Euro-African slave trader and merchant

Betsy Heard (c. 1759 – after 1812) was a Euro-African slave trader and merchant.

Her father was an entrepreneur who had travelled from Liverpool, England, to the Los Islands, off the coast of what is now Guinea, in the mid-1700s. Her mother was African. Her father probably followed local custom, which dictated that a stranger would have to establish his position in society by marrying his landlord's slave or a daughter of a slave woman.
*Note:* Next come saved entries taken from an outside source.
import Summits.PneNP.PneNP.Theorems.ConvexRankGatesCliqueExtLowerBoundWidthThresholdDefs

/-!
# CONV gates with few rows are real programs (line `width-threshold-certificate-sparsity`, reshape r6)

`conv_fewRows_classProgram`: a CONV gate with `p ≤ ⌊m^{1/16}⌋₊` constraint rows (ANY psd dimension
`q`, width `p + q ≤ m^c`) has the CLASS-PROGRAM PROPERTY at exponent `c`: for every class map
`cls : Fin n → Fin n'`, on class-constant inputs `v = u ∘ cls` the gate is the threshold `1 ≤ ·` of the
last wire of the monotone real straight-line program over the `n'` Boolean class leaves consisting of
the `p·n'` PREFIX SUMS `S_{i,κ} = ∑_{κ' ≤ κ} B'_{iκ'} [u κ']` of the MERGED weights
`B'_{iκ} = ∑_{cls j = κ} B_{ij} ≥ 0` (binary gates `(z₀,z₁) ↦ z₀ + B'_{iκ} z₁`, unary for `κ = 0`)
followed by ONE `p`-ary monotone gate `z ↦ [∃ Y ⪰ 0, ∀ i, tr(Aᵢ Y) ≤ bᵢ + zᵢ]` reading the `p` full sums
(arity `0` when `n' = 0`): length `p·n' + 1 ≤ m^c (n'+1)`, fan-in `max 2 p ≤ ⌊m^{1/16}⌋₊`.
(`∑ⱼ B_{ij}[u (cls j)] = ∑_κ B'_{iκ}[u κ]` is `Finset.sum_fiberwise`.)

References: S. Jukna, *Boolean Function Complexity* (2012), Thm. 9.21 (monotone real circuits)
[Jukna2012].
-/

set_option linter.dupNamespace false

open Literature.Computability.Complexity Filter Finset

namespace Summit.PneNP.PneNP.Theorems.CliqueExtLowerBound.WidthThreshold.ConvFewRows

/-! ## §1 Bookkeeping lemmas -/

/-- MERGING weights over the classes of a class map `cls`:
`∑ⱼ γⱼ [u (cls j)] = ∑_κ (∑_{cls j = κ} γⱼ) [u κ]` (`Finset.sum_fiberwise`). [folklore] -/
private theorem sum_classes {n n' : ℕ} (cls : Fin n → Fin n') (γ : Fin n → ℝ) (u : Fin n' → Bool) :
    ∑ j, γ j * (if u (cls j) then (1 : ℝ) else 0) =
      ∑ κ, (∑ j ∈ univ.filter (fun j => cls j = κ), γ j) * (if u κ then (1 : ℝ) else 0) :=
  calc ∑ j, γ j * (if u (cls j) then (1 : ℝ) else 0)
      = ∑ κ, ∑ j ∈ univ.filter (fun j => cls j = κ), γ j * (if u (cls j) then (1 : ℝ) else 0) :=
        (sum_fiberwise univ cls _).symm
    _ = ∑ κ, (∑ j ∈ univ.filter (fun j => cls j = κ), γ j) * (if u κ then (1 : ℝ) else 0) :=
        sum_congr rfl fun κ _ => by
          rw [sum_mul]
          exact sum_congr rfl fun j hj => by rw [(mem_filter.1 hj).2]

/-- `1 ≤ [P] ↔ P` for the real `0/1` indicator of a proposition. [folklore] -/
private theorem one_le_ite_iff (P : Prop) {_ : Decidable P} :
    (1 : ℝ) ≤ (if P then (1 : ℝ) else 0) ↔ P := by
  by_cases h : P <;> simp [h]

open Classical in
/-- The `0/1` indicator of SDP feasibility `[∃ Y ⪰ 0, ∀ i, tr(Aᵢ Y) ≤ bᵢ + zᵢ]` is MONOTONE in the
slack vector `z` (larger slacks relax every constraint). [folklore] -/
private theorem indicator_monotone {p q : ℕ} (A : Fin p → Matrix (Fin q) (Fin q) ℝ) (b : Fin p → ℝ) :
    Monotone (fun z : Fin p → ℝ => if (∃ Y : Matrix (Fin q) (Fin q) ℝ, Y.PosSemidef ∧
      ∀ i, (A i * Y).trace ≤ b i + z i) then (1 : ℝ) else 0) := by
  intro z z' hz
  show (if _ then _ else _) ≤ (if _ then _ else _)
  by_cases h2 : ∃ Y : Matrix (Fin q) (Fin q) ℝ, Y.PosSemidef ∧ ∀ i, (A i * Y).trace ≤ b i + z' i
  · rw [if_pos h2]
    split_ifs <;> norm_num
  · have h1 : ¬ ∃ Y : Matrix (Fin q) (Fin q) ℝ, Y.PosSemidef ∧ ∀ i, (A i * Y).trace ≤ b i + z i :=
      fun ⟨Y, hY, hi⟩ => h2 ⟨Y, hY, fun i => (hi i).trans (add_le_add le_rfl (hz i))⟩
    rw [if_neg h2, if_neg h1]

/-! ## §2 The program of prefix sums -/

open Classical in
/-- THE PROGRAM. For non-negative weights `B : Fin p → Fin n' → ℝ` there is a monotone real
straight-line program `ev` with `p·n' + 1` wires of fan-in `≤ max 2 p` over the `n'` Boolean leaves
whose last wire `t` satisfies `[∃ Y ⪰ 0, ∀ i, tr(Aᵢ Y) ≤ bᵢ + ∑_κ B_{iκ}[u κ]] ↔ 1 ≤ ev u t`: the wires
with index `κ + n'·i < p·n'` carry the prefix sums `∑_{κ' ≤ κ} B_{iκ'}[u κ']` (wire `(i,0)` is the
unary gate `z ↦ B_{i0} z₀` of leaf `0`, wire `(i,κ+1)` the binary gate `(z₀,z₁) ↦ z₀ + B_{i,κ+1} z₁` of
wire `(i,κ)` and leaf `κ+1`), and the last wire is the `p`-ary monotone feasibility indicator of the
`p` full sums (the arity-`0` constant `[∃ Y ⪰ 0, ∀ i, tr(Aᵢ Y) ≤ bᵢ]` when `n' = 0`).
[cite: Jukna2012, Thm. 9.21] -/
private theorem program (p q n' : ℕ) (A : Fin p → Matrix (Fin q) (Fin q) ℝ) (b : Fin p → ℝ)
    (B : Fin p → Fin n' → ℝ) (hB : ∀ i κ, 0 ≤ B i κ) :
    ∃ (ev : (Fin n' → Bool) → Fin (p * n' + 1) → ℝ) (t : Fin (p * n' + 1)),
      (∀ w : Fin (p * n' + 1), ∃ (k : ℕ) (src : Fin k → Fin n' ⊕ Fin (p * n' + 1))
        (ψ : (Fin k → ℝ) → ℝ), k ≤ max 2 p ∧ (∀ i t', src i = Sum.inr t' → t' < w) ∧ Monotone ψ ∧
        ∀ u : Fin n' → Bool, ev u w =
          ψ (fun i => Sum.elim (fun j => if u j then (1 : ℝ) else 0) (ev u) (src i))) ∧
      ∀ u : Fin n' → Bool, (∃ Y : Matrix (Fin q) (Fin q) ℝ, Y.PosSemidef ∧
          ∀ i, (A i * Y).trace ≤ b i + ∑ κ, B i κ * (if u κ then (1 : ℝ) else 0)) ↔
        (1 : ℝ) ≤ ev u t := by
  rcases n' with _ | n
  · -- no leaves: one arity-`0` wire, the constant `[∃ Y ⪰ 0, ∀ i, tr(Aᵢ Y) ≤ bᵢ]`
    obtain ⟨c₀, hc₀⟩ : ∃ c₀ : ℝ, 1 ≤ c₀ ↔
        ∃ Y : Matrix (Fin q) (Fin q) ℝ, Y.PosSemidef ∧ ∀ i, (A i * Y).trace ≤ b i :=
      ⟨_, @one_le_ite_iff _ (Classical.dec _)⟩
    refine ⟨fun _ _ => c₀, 0, fun w => ⟨0, fun l => l.elim0, fun _ => c₀, Nat.zero_le _,
      fun l => l.elim0, fun _ _ _ => le_rfl, fun _ => rfl⟩, fun u => ?_⟩
    simp only [univ_eq_empty, sum_empty, add_zero]
    exact hc₀.symm
  · -- `n' = n + 1 ≥ 1` leaves
    -- the feasibility indicator of a slack vector
    obtain ⟨ind, hmono, hind⟩ : ∃ ind : (Fin p → ℝ) → ℝ, Monotone ind ∧
        ∀ z, 1 ≤ ind z ↔ ∃ Y : Matrix (Fin q) (Fin q) ℝ, Y.PosSemidef ∧
          ∀ i, (A i * Y).trace ≤ b i + z i :=
      ⟨_, indicator_monotone A b, fun z => one_le_ite_iff _⟩
    -- the prefix sums `S u i k = ∑_{κ < k} B_{iκ} [u κ]`
    obtain ⟨S, hS0, hS, hSn⟩ : ∃ S : (Fin (n + 1) → Bool) → Fin p → ℕ → ℝ,
        (∀ u i, S u i 0 = 0) ∧
        (∀ u i (κ : Fin (n + 1)), S u i ((κ : ℕ) + 1) = S u i κ + B i κ * (if u κ then 1 else 0)) ∧
        ∀ u i, S u i (n + 1) = ∑ κ, B i κ * (if u κ then (1 : ℝ) else 0) := by
      refine ⟨fun u i k => ∑ l ∈ range k,
          if h : l < n + 1 then B i ⟨l, h⟩ * (if u ⟨l, h⟩ then 1 else 0) else 0,
        fun u i => sum_range_zero _, fun u i κ => ?_, fun u i => ?_⟩
      · simp only [sum_range_succ, dif_pos κ.is_lt, Fin.eta]
      · exact (sum_fin_eq_sum_range (fun κ => B i κ * (if u κ then (1 : ℝ) else 0))).symm
    refine ⟨fun u => Fin.snoc (α := fun _ => ℝ)
        (fun x : Fin (p * (n + 1)) =>
          S u (finProdFinEquiv.symm x).1 (((finProdFinEquiv.symm x).2 : ℕ) + 1))
        (ind fun i => S u i (n + 1)), Fin.last _, fun w => ?_, fun u => ?_⟩
    · -- locality, wire by wire
      rcases Fin.eq_castSucc_or_eq_last w with ⟨x, rfl⟩ | rfl
      · -- a prefix-sum wire `(i, κ)`
        obtain ⟨⟨i, κ⟩, rfl⟩ := finProdFinEquiv.surjective x
        rcases Fin.eq_zero_or_eq_succ κ with rfl | ⟨κ, rfl⟩
        · -- `κ = 0`: unary gate `z ↦ B_{i0} z₀` of leaf `0`
          refine ⟨1, fun _ => Sum.inl 0, fun z => B i 0 * z 0,
            le_max_of_le_left (by norm_num), ?_, ?_, fun u => ?_⟩
          · rintro _ t' ⟨⟩
          · exact fun z z' h => mul_le_mul_of_nonneg_left (h 0) (hB i 0)
          · simp only [Fin.snoc_castSucc, Equiv.symm_apply_apply, Sum.elim_inl]
            rw [hS u i 0, Fin.val_zero, hS0, zero_add]
        · -- `κ + 1`: binary gate `(z₀, z₁) ↦ z₀ + B_{i,κ+1} z₁` of wire `(i, κ)` and leaf `κ + 1`
          refine ⟨2, ![Sum.inr (Fin.castSucc (finProdFinEquiv (i, Fin.castSucc κ))),
              Sum.inl κ.succ], fun z => z 0 + B i κ.succ * z 1, le_max_left _ _, ?_, ?_, fun u => ?_⟩
          · refine Fin.forall_fin_two.2 ⟨?_, ?_⟩
            · intro t' ht'
              simp only [Matrix.cons_val_zero, Sum.inr.injEq] at ht'
              subst ht'
              refine Fin.castSucc_lt_castSucc_iff.2 (Fin.lt_def.2 ?_)
              simp only [finProdFinEquiv_apply_val, Fin.val_succ, Fin.val_castSucc]
              omega
            · intro t' ht'
              simp at ht'
          · exact fun z z' h => add_le_add (h 0) (mul_le_mul_of_nonneg_left (h 1) (hB i _))
          · simp only [Fin.snoc_castSucc, Equiv.symm_apply_apply, Matrix.cons_val_zero,
              Matrix.cons_val_one, Sum.elim_inr, Sum.elim_inl]
            rw [hS u i κ.succ, Fin.val_succ, Fin.val_castSucc]
      · -- the last wire: the `p`-ary feasibility indicator of the full sums
        refine ⟨p, fun i => Sum.inr (Fin.castSucc (finProdFinEquiv (i, Fin.last n))), ind,
          le_max_right _ _, ?_, hmono, fun u => ?_⟩
        · rintro i t' ⟨⟩
          exact Fin.castSucc_lt_last _
        · simp only [Fin.snoc_last, Sum.elim_inr, Fin.snoc_castSucc, Equiv.symm_apply_apply,
            Fin.val_last]
    · -- the value of the last wire
      simp only [Fin.snoc_last, hind, hSn]

/-! ## §3 The registered stub -/

open Classical in
/-- **FEW-ROWS CONV GATES ARE REAL PROGRAMS** (registered stub `conv_fewRows_classProgram`, crux
stmt-PneNP-10682, line `width-threshold-certificate-sparsity`, reshape r6). A CONV gate
`f v = [∃ Y ⪰ 0, ∀ i < p, tr(Aᵢ Y) ≤ bᵢ + ∑ⱼ B_{ij}[vⱼ]]` (`B ≥ 0`) with `p ≤ ⌊m^{1/16}⌋₊` rows and
`p + q ≤ m^c` has the class-program property at exponent `c`: for every class map `cls` into `n'`
classes, on class-constant inputs it is the threshold `1 ≤ ·` of the last wire of a monotone real
straight-line program of length `p·n' + 1 ≤ m^c (n'+1)` and fan-in `max 2 p ≤ ⌊m^{1/16}⌋₊` over the
class leaves (`program` applied to the merged weights `B'_{iκ} = ∑_{cls j = κ} B_{ij}`,
`sum_classes`). [cite: Jukna2012, Thm. 9.21] -/
theorem conv_fewRows_classProgram : ∀ (m c : ℕ) (φ : GateFn), 2 ≤ ⌊(m : ℝ) ^ (1 / 16 : ℝ)⌋₊ → (∃ p q : ℕ, p + q ≤ m ^ c ∧ p ≤ ⌊(m : ℝ) ^
    (1 / 16 : ℝ)⌋₊ ∧ ∃ (A : Fin p → Matrix (Fin q) (Fin q) ℝ) (b : Fin p → ℝ) (B : Fin p → Fin φ.1 →
    ℝ), (∀ i j, 0 ≤ B i j) ∧ ∀ v : Fin φ.1 → Bool, φ.2 v = true ↔ ∃ Y : Matrix (Fin q) (Fin q) ℝ,
    Y.PosSemidef ∧ ∀ i, (A i * Y).trace ≤ b i + ∑ j, B i j * (if v j then (1 : ℝ) else 0)) → (∀ (n'
    : ℕ) (cls : Fin φ.1 → Fin n'), ∃ (T K : ℕ) (ev : (Fin n' → Bool) → Fin T → ℝ) (t : Fin T) (θ :
    ℝ), T ≤ m ^ c * (n' + 1) ∧ K ≤ ⌊(m : ℝ) ^ (1 / 16 : ℝ)⌋₊ ∧ (∀ w : Fin T, ∃ (k : ℕ) (src : Fin k
    → Fin n' ⊕ Fin T) (ψ : (Fin k → ℝ) → ℝ), k ≤ K ∧ (∀ i t', src i = Sum.inr t' → t' < w) ∧
    Monotone ψ ∧ ∀ u : Fin n' → Bool, ev u w = ψ (fun i => Sum.elim (fun j => if u j then (1 : ℝ)
    else 0) (ev u) (src i))) ∧ ∀ u : Fin n' → Bool, φ.2 (fun j => u (cls j)) = true ↔ θ ≤ ev u t) := by
  intro m c φ hm hconv n' cls
  obtain ⟨p, q, hpq, hp, A, b, B, hB, hf⟩ := hconv
  -- merged weights `B'_{iκ} = ∑_{cls j = κ} B_{ij}`
  obtain ⟨B', hB'0, hB'sum⟩ : ∃ B' : Fin p → Fin n' → ℝ, (∀ i κ, 0 ≤ B' i κ) ∧
      ∀ (u : Fin n' → Bool) (i : Fin p), ∑ j, B i j * (if u (cls j) then (1 : ℝ) else 0) =
        ∑ κ, B' i κ * (if u κ then (1 : ℝ) else 0) :=
    ⟨fun i κ => ∑ j ∈ univ.filter (fun j => cls j = κ), B i j,
      fun i κ => sum_nonneg fun j _ => hB i j, fun u i => sum_classes cls (B i) u⟩
  obtain ⟨ev, t, hloc, hval⟩ := program p q n' A b B' hB'0
  have hm1 : 1 ≤ m := by
    rcases Nat.eq_zero_or_pos m with rfl | h
    · rw [Nat.cast_zero, Real.zero_rpow (by norm_num), Nat.floor_zero] at hm
      exact absurd hm (by norm_num)
    · exact h
  refine ⟨p * n' + 1, max 2 p, ev, t, 1, ?_, max_le hm hp, hloc, fun u => (hf _).trans ?_⟩
  · have hp' : p ≤ m ^ c := (Nat.le_add_right p q).trans hpq
    calc p * n' + 1 ≤ m ^ c * n' + m ^ c :=
          add_le_add (Nat.mul_le_mul_right _ hp') (Nat.one_le_pow _ _ hm1)
      _ = m ^ c * (n' + 1) := by ring
  · rw [← hval u]
    simp only [hB'sum u]

end Summit.PneNP.PneNP.Theorems.CliqueExtLowerBound.WidthThreshold.ConvFewRows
Heard's father sent her to England, most likely near Liverpool (where there were usually 50-70 Africans and mixed-race offspring of traders receiving an English education). Upon completing her studies, she returned to West Africa and set up a trading post on the Bereira River, following her father's trade. Eventually, she inherited her father's slave-trading factory and connections. By 1794, she had established a monopoly on the slave trade in the area and owned the main wharf in Bereira, several trading ships, and a warehouse. This success was in part due to the Islamic jihad in Futa Jallon; the vanquished were enslaved. Bereira itself was seized by the Muslims, but this had no detrimental effect on her business. She became recognised as the unofficial queen of the river up to the end of the century.

Her wealth and political influence also earned her a reputation for diplomacy; she mediated a longstanding dispute that had endured from 1800 to 1807 between several local chiefs and the Sierra Leone Company and averted a war. She appears to have retired from the slave trade after this.

According to a visitor, she furnished her house in the European style. In 1807, she had another house built.

She was apparently a relative of Augustine Heard of Heard & Company, which dealt in the California opium trade.